Copy this into a new Claude Code session, and it will perform the complete audit workflow.

Automating with GitHub Actions

The real power comes from running audits automatically. Create .github/workflows/adr-audit.yml:

name: ADR Compliance Audit

on:
  schedule:
    - cron: '0 0 * * 1'  # Weekly on Monday
  workflow_dispatch:      # Manual trigger

jobs:
  audit:
    runs-on: ubuntu-latest
    permissions:
      contents: write
      pull-requests: write
    
    steps:
      - uses: actions/checkout@b4ffde65f46336ab88eb53be808477a3936bae11  # v4.1.1
      
      - name: Run ADR Audit
        uses: anthropics/claude-code-action@a1b2c3d4e5f6g7h8i9j0k1l2m3n4o5p6q7r8s9t0  # v1 - Replace with actual SHA
        with:
          api_key: $
          prompt_file: .github/prompts/adr-audit.md
          
      - name: Create PR if violations found
        if: failure()
        uses: peter-evans/create-pull-request@5e914681df9dc83aa4e4905692ca88beb2f9e91f  # v7.0.5
        with:
          title: "ADR Compliance Violations Detected"
          body: "Automated audit found ADR violations. Review docs/adrs/README.md for details."
          branch: adr-audit-$
          labels: architecture, audit

This runs weekly audits and automatically creates PRs when violations are detected. You can also trigger manually before releases.

Real-World Impact

After six months of ADR audits on AI-assisted projects:

Architectural drift caught early: Three times, audits revealed AI-generated features that subtly violated design decisions. Caught at audit rather than in production.

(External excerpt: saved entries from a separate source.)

import Mathlib
import Literature.Analysis.PDE.Wave1DFarEnergyLimits
import Literature.Analysis.Calculus.TwoVariablePartials
import Literature.Analysis.ODE.InverseSquareLadderPolynomial
import Literature.Analysis.Calculus.PowerSumGram
import HarnessLib

/-!
# Lemmas for the far-side channel claim: data regularity, potential facts, the comparison data

Analysis/PDE support file (everything proved) for the far-side channel estimate of
`FixedModeChannels` (route PhotonSphereChannels, stmt-FinalStateConjecture-10048):
`far_data_facts` (the data `(φ(0,·), ∂_tφ(0,·))` of a `C²` function with finite energy on
`(1,∞)` are `C² × C¹` with square-integrable pieces), `far_potential_facts` (for a potential of
inverse-square type `P = n(n+1)/z² + q`, `|q| ≤ ε z^{-5/2}`, `n ≥ 1`, `ε ≤ 1`: two-sided
comparison with `n(n+1)/z²` on `z ≥ 1`), and `far_kappa_facts` (the ladder of the Taylor data of
the exact channel estimate is a combination `Σ α_m z^{m−n}` of kernel data, `α_m = 0` for odd `m`,
with `Σ α_m² + Σ β_m²` controlled by the exact energy on `(1,2)`). Folklore.
-/

noncomputable section

namespace Literature.Analysis.PDE

open MeasureTheory Set Filter Topology Finset Real Literature.Analysis.Calculus
  Literature.Analysis.ODE

/-- **Data regularity and integrability** from joint `C²` regularity and finite energy.
[folklore] -/
theorem far_data_facts {P : ℝ → ℝ} (hPc : Continuous P) (hP0 : ∀ z, 0 ≤ P z) {φ : ℝ → ℝ → ℝ}
    (hφ : ContDiff ℝ 2 (Function.uncurry φ))
    (hfin : ∫⁻ z in Ioi 1, ENNReal.ofReal
      (deriv (fun τ => φ τ z) 0 ^ 2 + deriv (φ 0) z ^ 2 + P z * φ 0 z ^ 2) < ⊤)
    {W : ℝ → ℝ} (hW : Continuous W) (hW0 : ∀ z, 0 ≤ W z) (hWP : ∀ z, 1 < z → W z ≤ 2 * P z) :
    ContDiff ℝ 2 (φ 0) ∧ ContDiff ℝ 1 (fun x => deriv (fun τ => φ τ x) 0) ∧
    IntegrableOn (fun x => deriv (φ 0) x ^ 2) (Ioi 1) ∧
    IntegrableOn (fun x => W x * φ 0 x ^ 2) (Ioi 1) ∧
    IntegrableOn (fun x => deriv (fun τ => φ τ x) 0 ^ 2) (Ioi 1) ∧
    IntegrableOn (fun z => deriv (fun τ => φ τ z) 0 ^ 2 + deriv (φ 0) z ^ 2 + P z * φ 0 z ^ 2)
      (Ioi 1) ∧
    ENNReal.ofReal (∫ z in Ioi 1, (deriv (fun τ => φ τ z) 0 ^ 2 + deriv (φ 0) z ^ 2
      + P z * φ 0 z ^ 2)) = ∫⁻ z in Ioi 1, ENNReal.ofReal
        (deriv (fun τ => φ τ z) 0 ^ 2 + deriv (φ 0) z ^ 2 + P z * φ 0 z ^ 2) := by
  obtain ⟨φt, φx, -, φtx, -, hct, -, -, hctx, -, h1, -, -, -, h5, -, -, -⟩ :=
    exists_partials_of_contDiff_two hφ
  have hh : ContDiff ℝ 2 (φ 0) := hφ.comp (contDiff_const.prodMk contDiff_id)
  have hg : ContDiff ℝ 1 (fun x => deriv (fun τ => φ τ x) 0) := by
    have e : (fun x => deriv (fun τ => φ τ x) 0) = φt 0 := funext fun x => (h1 0 x).deriv
    rw [e, show (1 : WithTop ℕ∞) = 0 + 1 by norm_num, contDiff_succ_iff_deriv]
    refine ⟨fun x => (h5 0 x).differentiableAt, fun h => absurd h (by simp), ?_⟩
    have e2 : deriv (φt 0) = φtx 0 := funext fun x => (h5 0 x).deriv
    rw [e2]; exact contDiff_zero.2 (hctx.comp (continuous_const.prodMk continuous_id))
  obtain ⟨hint, heq⟩ := integrableOn_Ioi_of_lintegral_lt_top
    ((continuous_wave1D_energyDensity hPc hφ).comp (continuous_const.prodMk continuous_id))
    (fun z => wave1D_energyDensity_nonneg hP0 0 z) hfin
  have hc1 : Continuous fun x => deriv (φ 0) x ^ 2 := (hh.continuous_deriv (by norm_num)).pow 2
  have hc2 : Continuous fun x => W x * φ 0 x ^ 2 := hW.mul (hh.continuous.pow 2)
  have hc3 : Continuous fun x => deriv (fun τ => φ τ x) 0 ^ 2 := hg.continuous.pow 2
  have hdom : ∀ {f : ℝ → ℝ}, Continuous f → (∀ z, 1 < z → ‖f z‖ ≤ 2 *
      (deriv (fun τ => φ τ z) 0 ^ 2 + deriv (φ 0) z ^ 2 + P z * φ 0 z ^ 2)) →
      IntegrableOn f (Ioi 1) := fun hf hb =>
    Integrable.mono' (hint.const_mul 2) hf.aestronglyMeasurable
      ((ae_restrict_iff' measurableSet_Ioi).2 (ae_of_all _ fun z hz => hb z hz))
  refine ⟨hh, hg, hdom hc1 fun z _ => ?_, hdom hc2 fun z hz => ?_, hdom hc3 fun z _ => ?_, hint,
    heq⟩
  · rw [Real.norm_eq_abs, abs_of_nonneg (sq_nonneg _)]
    nlinarith [sq_nonneg (deriv (fun τ => φ τ z) 0), mul_nonneg (hP0 z) (sq_nonneg (φ 0 z)),
      sq_nonneg (deriv (φ 0) z)]
  · rw [Real.norm_eq_abs, abs_of_nonneg (mul_nonneg (hW0 z) (sq_nonneg _))]
    have := hWP z hz
    nlinarith [sq_nonneg (deriv (fun τ => φ τ z) 0), mul_nonneg (hP0 z) (sq_nonneg (φ 0 z)),
      sq_nonneg (deriv (φ 0) z), mul_le_mul_of_nonneg_right this (sq_nonneg (φ 0 z))]
  · rw [Real.norm_eq_abs, abs_of_nonneg (sq_nonneg _)]
    nlinarith [sq_nonneg (deriv (fun τ => φ τ z) 0), mul_nonneg (hP0 z) (sq_nonneg (φ 0 z)),
      sq_nonneg (deriv (φ 0) z)]

/-- **Potential facts on `z ≥ 1`** for `P = n(n+1)/z² + q`, `|q| ≤ ε z^{-5/2}`, `n ≥ 1`,
`ε ≤ 1`, with `V₀ = n(n+1) ι²`, `ι = z⁻¹` there. [folklore] -/
theorem far_potential_facts {P q ι : ℝ → ℝ} {n : ℕ} {ε : ℝ} (hn : 1 ≤ n) (hε : 0 ≤ ε)
    (hε1 : ε ≤ 1) (hιeq : ∀ x : ℝ, 1 / 2 ≤ x → ι x = x⁻¹)
    (hPq : ∀ z, 3 / 8 ≤ z → P z = (n : ℝ) * (n + 1) / z ^ 2 + q z)
    (hqb : ∀ z, 3 / 8 ≤ z → |q z| ≤ ε * z ^ (-(5 : ℝ) / 2)) {z : ℝ} (hz : 1 ≤ z) :
    (n : ℝ) * (n + 1) * ι z ^ 2 = (n : ℝ) * (n + 1) / z ^ 2 ∧
    z ^ (-(2 : ℝ)) ≤ P z ∧
    ((n : ℝ) * (n + 1) * ι z ^ 2 - P z) ^ 2 ≤ ε ^ 2 * z ^ (-(2 * (3 / 2 : ℝ))) * P z ∧
    (n : ℝ) * (n + 1) * ι z ^ 2 ≤ (1 + ε) * P z ∧
    P z ≤ (1 + ε) * ((n : ℝ) * (n + 1) * ι z ^ 2) ∧
    P z ≤ ((n : ℝ) ^ 2 + n + 1) * z ^ (-(2 : ℝ)) := by
  have hz0 : 0 < z := by linarith
  have hn1 : (1 : ℝ) ≤ n := by exact_mod_cast hn
  have hι : ι z = z⁻¹ := hιeq z (by linarith)
  have hV : (n : ℝ) * (n + 1) * ι z ^ 2 = (n : ℝ) * (n + 1) / z ^ 2 := by rw [hι]; field_simp
  have hz2 : z ^ (-(2 : ℝ)) = (z ^ 2)⁻¹ := by rw [rpow_neg hz0.le, rpow_two]
  have hP : P z = (n : ℝ) * (n + 1) / z ^ 2 + q z := hPq z (by linarith)
  have hq : |q z| ≤ ε * z ^ (-(2 : ℝ)) := (hqb z (by linarith)).trans
    (mul_le_mul_of_nonneg_left (rpow_le_rpow_of_exponent_le hz (by norm_num)) hε)
  have hq' := abs_le.1 hq
  have hzz : 0 < (z ^ 2)⁻¹ := by positivity
  have hzle : (z ^ 2)⁻¹ ≤ 1 := inv_le_one_of_one_le₀ (by nlinarith)
  rw [hz2] at hq'
  have hnn : (2 : ℝ) * (z ^ 2)⁻¹ ≤ (n : ℝ) * (n + 1) / z ^ 2 := by
    rw [div_eq_mul_inv]; exact mul_le_mul_of_nonneg_right (by nlinarith) hzz.le
  have hP2 : z ^ (-(2 : ℝ)) ≤ P z := by rw [hz2, hP]; nlinarith
  refine ⟨hV, hP2, ?_, ?_, ?_, ?_⟩
  · -- `(V₀ − P)² = q² ≤ ε² z⁻⁵ ≤ ε² z⁻³ P`
    have hq5 := hqb z (by linarith)
    have hq2 : q z ^ 2 ≤ ε ^ 2 * z ^ (-(5 : ℝ)) := by
      calc q z ^ 2 = |q z| ^ 2 := (sq_abs _).symm
        _ ≤ (ε * z ^ (-(5 : ℝ) / 2)) ^ 2 := pow_le_pow_left₀ (abs_nonneg _) hq5 2
        _ = ε ^ 2 * (z ^ (-(5 : ℝ) / 2)) ^ 2 := by ring
        _ = ε ^ 2 * z ^ (-(5 : ℝ)) := by
            rw [← rpow_natCast (z ^ (-(5 : ℝ) / 2)) 2, ← rpow_mul hz0.le]; norm_num
    have e5 : z ^ (-(5 : ℝ)) = z ^ (-(2 * (3 / 2 : ℝ))) * z ^ (-(2 : ℝ)) := by
      rw [← rpow_add hz0]; norm_num
    have hz3 : 0 ≤ z ^ (-(2 * (3 / 2 : ℝ))) := rpow_nonneg hz0.le _
    calc ((n : ℝ) * (n + 1) * ι z ^ 2 - P z) ^ 2 = q z ^ 2 := by rw [hV, hP]; ring
      _ ≤ ε ^ 2 * z ^ (-(5 : ℝ)) := hq2
      _ = ε ^ 2 * z ^ (-(2 * (3 / 2 : ℝ))) * z ^ (-(2 : ℝ)) := by rw [e5]; ring
      _ ≤ ε ^ 2 * z ^ (-(2 * (3 / 2 : ℝ))) * P z :=
          mul_le_mul_of_nonneg_left hP2 (by positivity)
  · rw [hV, hP]; nlinarith
  · rw [hV, hP]; nlinarith
  · rw [hP, hz2]
    have : (n : ℝ) * (n + 1) / z ^ 2 = ((n : ℝ) ^ 2 + n) * (z ^ 2)⁻¹ := by ring
    rw [this]; nlinarith

/-- **The comparison data as kernel data, with coefficient control** (`n ≥ 1`). [folklore] -/
theorem far_kappa_facts {ι : ℝ → ℝ} (hιeq : ∀ x : ℝ, 1 / 2 ≤ x → ι x = x⁻¹) {n : ℕ}
    (hn : 1 ≤ n) :
    ∃ C : ℝ, 0 < C ∧ ∀ ch cg : ℕ → ℝ, ∃ α β : ℕ → ℝ,
      (∀ m, Odd m → α m = 0) ∧ (∀ m, Odd m → β m = 0) ∧
      (∀ x, 1 / 2 < x → ladder ι n (fun z => ∑ m ∈ range (n + 1),
        ch m / m.factorial * (z - 1) ^ m) x = ∑ m ∈ range (n + 1), α m * x ^ ((m : ℝ) - n)) ∧
      (∀ x, 1 / 2 < x → ladder ι n (fun z => ∑ m ∈ range n,
        cg m / m.factorial * (z - 1) ^ m) x = ∑ m ∈ range n, β m * x ^ ((m : ℝ) - n)) ∧
      (∀ x, 1 / 2 < x → deriv (ladder ι n (fun z => ∑ m ∈ range (n + 1),
        ch m / m.factorial * (z - 1) ^ m)) x
          = ∑ m ∈ range (n + 1), α m * ((m : ℝ) - n) * x ^ ((m : ℝ) - n - 1)) ∧
      ∑ m ∈ range (n + 1), α m ^ 2 + ∑ m ∈ range n, β m ^ 2
        ≤ C * ∫ x in (1:ℝ)..2,
          ((∑ m ∈ range (n + 1), α m * ((m : ℝ) - n) * x ^ ((m : ℝ) - n - 1)) ^ 2
            + (n : ℝ) * (n + 1) * ι x ^ 2 * (∑ m ∈ range (n + 1), α m * x ^ ((m : ℝ) - n)) ^ 2
            + (∑ m ∈ range n, β m * x ^ ((m : ℝ) - n)) ^ 2) := by
  obtain ⟨Cp, hCp, hKp⟩ := powerSum_sq_coeff_le_energy n hn
  obtain ⟨Cv, hCv, hKv⟩ := powerSum_sq_coeff_le_integral (n - 1) (n : ℝ)
  have hιeq' : ∀ x, 1 / 2 < x → ι x = x⁻¹ := fun x hx => hιeq x hx.le
  refine ⟨max Cp Cv, lt_max_of_lt_left hCp, fun ch cg => ?_⟩
  obtain ⟨α, hαodd, hα⟩ := ladder_taylorSum_eq_powerSum hιeq' (fun m => ch m / m.factorial)
    (N := n) (n := n) le_rfl
  obtain ⟨β, hβodd, hβ⟩ := ladder_taylorSum_eq_powerSum hιeq' (fun m => cg m / m.factorial)
    (N := n - 1) (n := n) (Nat.sub_le _ _)
  have hn1 : n - 1 + 1 = n := Nat.sub_add_cancel hn
  rw [hn1] at hβ
  -- derivative of the power sum
  have hder : ∀ x, 1 / 2 < x → deriv (ladder ι n (fun z => ∑ m ∈ range (n + 1),
      ch m / m.factorial * (z - 1) ^ m)) x
        = ∑ m ∈ range (n + 1), α m * ((m : ℝ) - n) * x ^ ((m : ℝ) - n - 1) := by
    intro x hx
    have hx0 : 0 < x := by linarith
    have hloc : ladder ι n (fun z => ∑ m ∈ range (n + 1), ch m / m.factorial * (z - 1) ^ m)
        =ᶠ[𝓝 x] fun y => ∑ m ∈ range (n + 1), α m * y ^ ((m : ℝ) - n) :=
      Filter.mem_of_superset (Ioi_mem_nhds hx) fun y hy => hα y hy
    rw [hloc.deriv_eq]
    have h := HasDerivAt.fun_sum (u := range (n + 1)) (A := fun m y => α m * y ^ ((m : ℝ) - n))
      (A' := fun m => α m * (((m : ℝ) - n) * x ^ ((m : ℝ) - n - 1))) (x := x)
      fun m _ => (Real.hasDerivAt_rpow_const (p := (m : ℝ) - n) (Or.inl hx0.ne')).const_mul _
    rw [h.deriv]
    refine Finset.sum_congr rfl fun m _ => by ring
  refine ⟨α, β, hαodd, hβodd, hα, hβ, hder, ?_⟩
  -- coefficient control
  have h1 := hKp α
  have h2 := hKv β
  rw [hn1] at h2
  -- continuity of the three integrands on `[1,2]` via `max x (1/2)`
  have hm : Continuous fun x : ℝ => max x (1 / 2) := continuous_id.max continuous_const
  have hr : ∀ e : ℝ, Continuous fun x : ℝ => (max x (1 / 2)) ^ e := fun e =>
    hm.rpow_const fun x => Or.inl (by positivity)
  have hmax : ∀ x ∈ Icc (1:ℝ) 2, max x (1 / 2) = x := fun x hx => max_eq_left (by linarith [hx.1])
  set A : ℝ → ℝ := fun x => (∑ m ∈ range (n + 1), α m * ((m : ℝ) - n) * x ^ ((m : ℝ) - n - 1)) ^ 2
    + (n : ℝ) * (n + 1) * x ^ (-(2 : ℝ)) * (∑ m ∈ range (n + 1), α m * x ^ ((m : ℝ) - n)) ^ 2
    with hA
  set Bv : ℝ → ℝ := fun x => (∑ m ∈ range n, β m * x ^ ((m : ℝ) - n)) ^ 2 with hBv
  have hAc : IntervalIntegrable A volume 1 2 := by
    have hc : Continuous fun x : ℝ => (∑ m ∈ range (n + 1), α m * ((m : ℝ) - n)
        * (max x (1 / 2)) ^ ((m : ℝ) - n - 1)) ^ 2 + (n : ℝ) * (n + 1) * (max x (1 / 2)) ^ (-(2 : ℝ))
        * (∑ m ∈ range (n + 1), α m * (max x (1 / 2)) ^ ((m : ℝ) - n)) ^ 2 :=
      ((continuous_finsetSum _ fun m _ => continuous_const.mul (hr _)).pow 2).add
        ((continuous_const.mul (hr _)).mul ((continuous_finsetSum _ fun m _ =>
          continuous_const.mul (hr _)).pow 2))
    refine (hc.intervalIntegrable 1 2).congr ?_
    rw [uIoc_of_le (by norm_num : (1:ℝ) ≤ 2)]
    intro x hx; simp only [hA, hmax x (Ioc_subset_Icc_self hx)]
  have hBc : IntervalIntegrable Bv volume 1 2 := by
    have hc : Continuous fun x : ℝ => (∑ m ∈ range n, β m * (max x (1 / 2)) ^ ((m : ℝ) - n)) ^ 2 :=
      (continuous_finsetSum _ fun m _ => continuous_const.mul (hr _)).pow 2
    refine (hc.intervalIntegrable 1 2).congr ?_
    rw [uIoc_of_le (by norm_num : (1:ℝ) ≤ 2)]
    intro x hx; simp only [hBv, hmax x (Ioc_subset_Icc_self hx)]
  have hA0 : 0 ≤ ∫ x in (1:ℝ)..2, A x := intervalIntegral.integral_nonneg (by norm_num)
    fun x hx => by simp only [hA]; have : 0 ≤ x ^ (-(2:ℝ)) := rpow_nonneg (by linarith [hx.1]) _
                   positivity
  have hB0 : 0 ≤ ∫ x in (1:ℝ)..2, Bv x := intervalIntegral.integral_nonneg (by norm_num)
    fun x _ => by simp only [hBv]; positivity
  -- the target integrand equals `A + Bv` on `[1,2]`
  have hsum : (∫ x in (1:ℝ)..2,
      ((∑ m ∈ range (n + 1), α m * ((m : ℝ) - n) * x ^ ((m : ℝ) - n - 1)) ^ 2
        + (n : ℝ) * (n + 1) * ι x ^ 2 * (∑ m ∈ range (n + 1), α m * x ^ ((m : ℝ) - n)) ^ 2
        + (∑ m ∈ range n, β m * x ^ ((m : ℝ) - n)) ^ 2))
      = (∫ x in (1:ℝ)..2, A x) + ∫ x in (1:ℝ)..2, Bv x := by
    rw [← intervalIntegral.integral_add hAc hBc]
    refine intervalIntegral.integral_congr fun x hx => ?_
    rw [uIcc_of_le (by norm_num : (1:ℝ) ≤ 2)] at hx
    have hx0 : 0 < x := by linarith [hx.1]
    have hι2 : ι x ^ 2 = x ^ (-(2 : ℝ)) := by
      rw [hιeq x (by linarith [hx.1]), rpow_neg hx0.le, rpow_two, inv_pow]
    simp only [hA, hBv, hι2]
  rw [hsum]
  have hCp' : Cp ≤ max Cp Cv := le_max_left _ _
  have hCv' : Cv ≤ max Cp Cv := le_max_right _ _
  calc ∑ m ∈ range (n + 1), α m ^ 2 + ∑ m ∈ range n, β m ^ 2
      ≤ Cp * (∫ x in (1:ℝ)..2, A x) + Cv * ∫ x in (1:ℝ)..2, Bv x := add_le_add h1 h2
    _ ≤ max Cp Cv * (∫ x in (1:ℝ)..2, A x) + max Cp Cv * ∫ x in (1:ℝ)..2, Bv x :=
        add_le_add (mul_le_mul_of_nonneg_right hCp' hA0) (mul_le_mul_of_nonneg_right hCv' hB0)
    _ = max Cp Cv * ((∫ x in (1:ℝ)..2, A x) + ∫ x in (1:ℝ)..2, Bv x) := by ring

end Literature.Analysis.PDE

Documentation quality improved: Writing audit-focused ADRs forces clarity. If you can’t audit it, your decision was too vague.

Team confidence increased: I trust AI-assisted code more when I know it will be audited against documented decisions.

Faster reviews: Code reviewers focus on implementation quality. Architectural alignment is verified separately.

The time investment is minimal—15-30 minutes per audit for a medium-sized project. The return is significant: architectural consistency even as AI generates thousands of lines of code.

Getting Started

Adopt ADRs: Use MADR format for consistency
Choose your storage: Track ADRs in Git notes with zircote/git-adr or use file-based ADRs in docs/adrs/
Create audit prompt: Adapt the prompt above to your project structure
Run first audit: Manually audit existing ADRs to establish baseline
Automate: Set up GitHub Action for continuous compliance
Iterate: Refine ADRs based on audit findings

The goal isn’t bureaucracy—it’s confidence. When AI can generate entire features in minutes, architectural audits ensure speed doesn’t come at the cost of coherence.

The ADR audit approach builds on the MADR specification and complements existing quality gates. For tracking ADRs in Git, see git-adr. The audit prompt can be integrated with Claude Code, GitHub Copilot, or any AI coding assistant that supports file analysis and structured output.